The 5th is NOT the most conservative district in Massachusetts. The Cape Cod 10th--which has more old-money people--is.

And even that one's at D+9. I'd take that for my state's worst district in a heartbeat. Go Massachusetts!

"...And I woulda got away with it, if it hadn't been for that meddling Kos!" ---attributed to Tom DeLay

What Districts should we hold that we don't if you apply these stats to all districts?

Wow how much work went into this one?

which districts are in the 'wrong' camp, based on their demographics.  But this diary is about Cook PVI, which (as I know you know) doesn't answer....it's about past presidential vote.

I do have data on which districts have Republican or Democratic reps...... I'll try a logistic regression equation to predict that....

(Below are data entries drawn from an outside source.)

import Summits.AnomalousDissipation.AnomalousDissipation.Theorems.BaireTransferDenseLoudDesignerForcesErgodicLine
import Literature.Analysis.FluidPDE.NSEnstrophyBalance2DGalerkin
import Literature.Analysis.FluidPDE.AlexakisDoeringInterpolation
import Literature.Analysis.FunctionSpaces.LatticeSobolevRellich
import Literature.Analysis.FunctionSpaces.TorusTrigPoly
import HarnessLib

/-!
# Stub `stub_compactSublevel` of the line `SketchIdeator2` (card `separatrix-flux-pinning`)
# (crux `MarginalStabilityChain.ChainRealisation`, stmt-AnomalousDissipation-14249)

Sorry-free discharge of the registered stub `stub_compactSublevel` (P4) of the lead's skeleton: the
functional-analytic facts behind the compact phase `K` of the line.  For every level `C : ℝ` the SPECTRAL
`H²`-SUBLEVEL SET `S_C = {v ∈ H : ‖Δv‖₂² ≤ C}` of the energy space `H = Torus.energySpace (Fin 3)`
(`‖Δv‖₂² = eLaplacianNormSq (rep v) = 16π⁴ ∑ₖ |k|⁴ ‖v̂(k)‖²`) is

* COMPACT in `H` (Rellich: `H² ↪ L²` is compact on `T³`);
* the enstrophy `enstrophyObs v = ‖∇v‖₂² = 4π² ∑ₖ |k|² ‖v̂(k)‖²` is FINITE on `S_C` (`‖∇v‖₂² ≤ ‖Δv‖₂²`, as
  `|k|² ≤ |k|⁴` on `ℤ³ ∖ {0}` and `4π² ≤ 16π⁴`);
* and `L²`-CONTINUOUS on `S_C`.

**Proof.**  Everything is read off the Fourier coefficients `v̂(k) = 𝓕(complexify ∘ rep v)(k)` of the `L²`
class, which are `1`-Lipschitz in `v` (`Torus.continuous_mFourierCoeff_complexify_coe`) and satisfy Parseval
`‖v‖² = ∑ₖ ‖v̂(k)‖²` (`Torus.enorm_sq_coe_eq_tsum`).
* Closedness of `S_C`: Fatou for the series `16π⁴ ∑ |k|⁴ ‖·‖²` under coefficientwise convergence
  (`Torus.eLaplacianNormSq_le_liminf_of_tendsto_coeff`).
* Sequential compactness: the coefficient families of a sequence in `S_C` are bounded in the lattice
  Sobolev norm `H_2` (`(1+|k|²)² ≤ 16π⁴|k|⁴` off `k = 0`, and the zero mode of a field in `H` vanishes,
  `Torus.mFourierCoeff_complexify_coe_zero_of_mem`), so Warner's lattice Rellich lemma (`Lattice.rellich`,
  `H_2 ↪ H_0` compact) extracts a subsequence that is Cauchy in `H_0 = L²`; `H` is complete and `S_C` closed.
  In a metric space sequential compactness is compactness.
* Continuity of the enstrophy on `S_C`: the low-mode truncations `∑_{|k| ≤ N} 4π²|k|²‖v̂(k)‖²` are continuous
  and converge to `‖∇v‖₂²` UNIFORMLY on `S_C`, the tail being `≤ ‖Δv‖₂²/N² ≤ C/N²`
  (`N² · 4π²|k|² ≤ 16π⁴|k|⁴` for `|k| > N`); a uniform limit of continuous functions is continuous.

References: R. Temam, *Navier–Stokes Equations and Nonlinear Functional Analysis*, 2nd ed. (SIAM 1995),
Ch. I §2.1 (the spaces `H^m_per`, compactness of `H^{m+1}_per ↪ H^m_per`); F. W. Warner, *Foundations of
Differentiable Manifolds and Lie Groups*, GTM 94 (1983), Lemma 6.23 (Rellich on the lattice); P. Constantin,
C. Foias, *Navier–Stokes Equations* (1988), Ch. 4 (the space `H`).
-/

set_option linter.dupNamespace false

I already have a diary coming today (not election related), so maybe Tuesday or Wednesday, not sure what time.  I'm also working on one that will take your great info on who's running where and look at it in a little more detail, mostly who is running and not running in competitive districts.   I'll probably put that one up on Tuesday, and the logistic reg. on Wednesday.   I also found a fascinating article by Gelman and his associates (in press) that I want to diary about....that may be Thursday

As to how much work.....well, first I had to do data entry (ick).  I think each district took between 30 seconds and a minute, so the total was about 5 hours. But that will support several diaries.  After that, the work on this diary itself was about 2 or 3 hours.

You couldn't find a place to download the demographics?  I thought census.gov would have this info...  I know they have both short and long form data tables by CD available via ftp.

that would help a lot (although I doubt they have things like Cook PVI). Do you have details?

Almanac of American Politics is online, as well, but not in a way that is easy to import.

No PVI in the census data, of course, but lots of other things are out there...

The 2000 census is getting old at this point but has tremendous detail.  You can download all of the long form 5% sample data by CD within a separate file for each state at Congressional District ftp data.  Dealing with that massive amount of data is kind of a project (but I could probably write a program in Stata that automatically downloads and imports all of it -- that's a little challenge...)

The census bureau's American FactFinder lets you build your own tables and they let you select CD as a geographic unit.

The ACS data are more recent (2006) but you will probably need to poke around to find what you want.  They have very (too) detailed xls tables for each CD that you can find at ACS ftp site.  You may want to explore up and down the directory tree at that ftp site to see if you can find some tables that cover all CDs in one.

It might be easier to get basic census info by CD using the Kids Count web site  where you can select CD (108th) as a breakout and they give you 5 tab delimited files that cover more than 1000 demographic variables (including some from 1990 and 2000).

Good luck...

And I thought I could catch you out!!!!!! Looking forward to the other diaries. For my part I might do a Call to arms for texas races/candidates later in the week.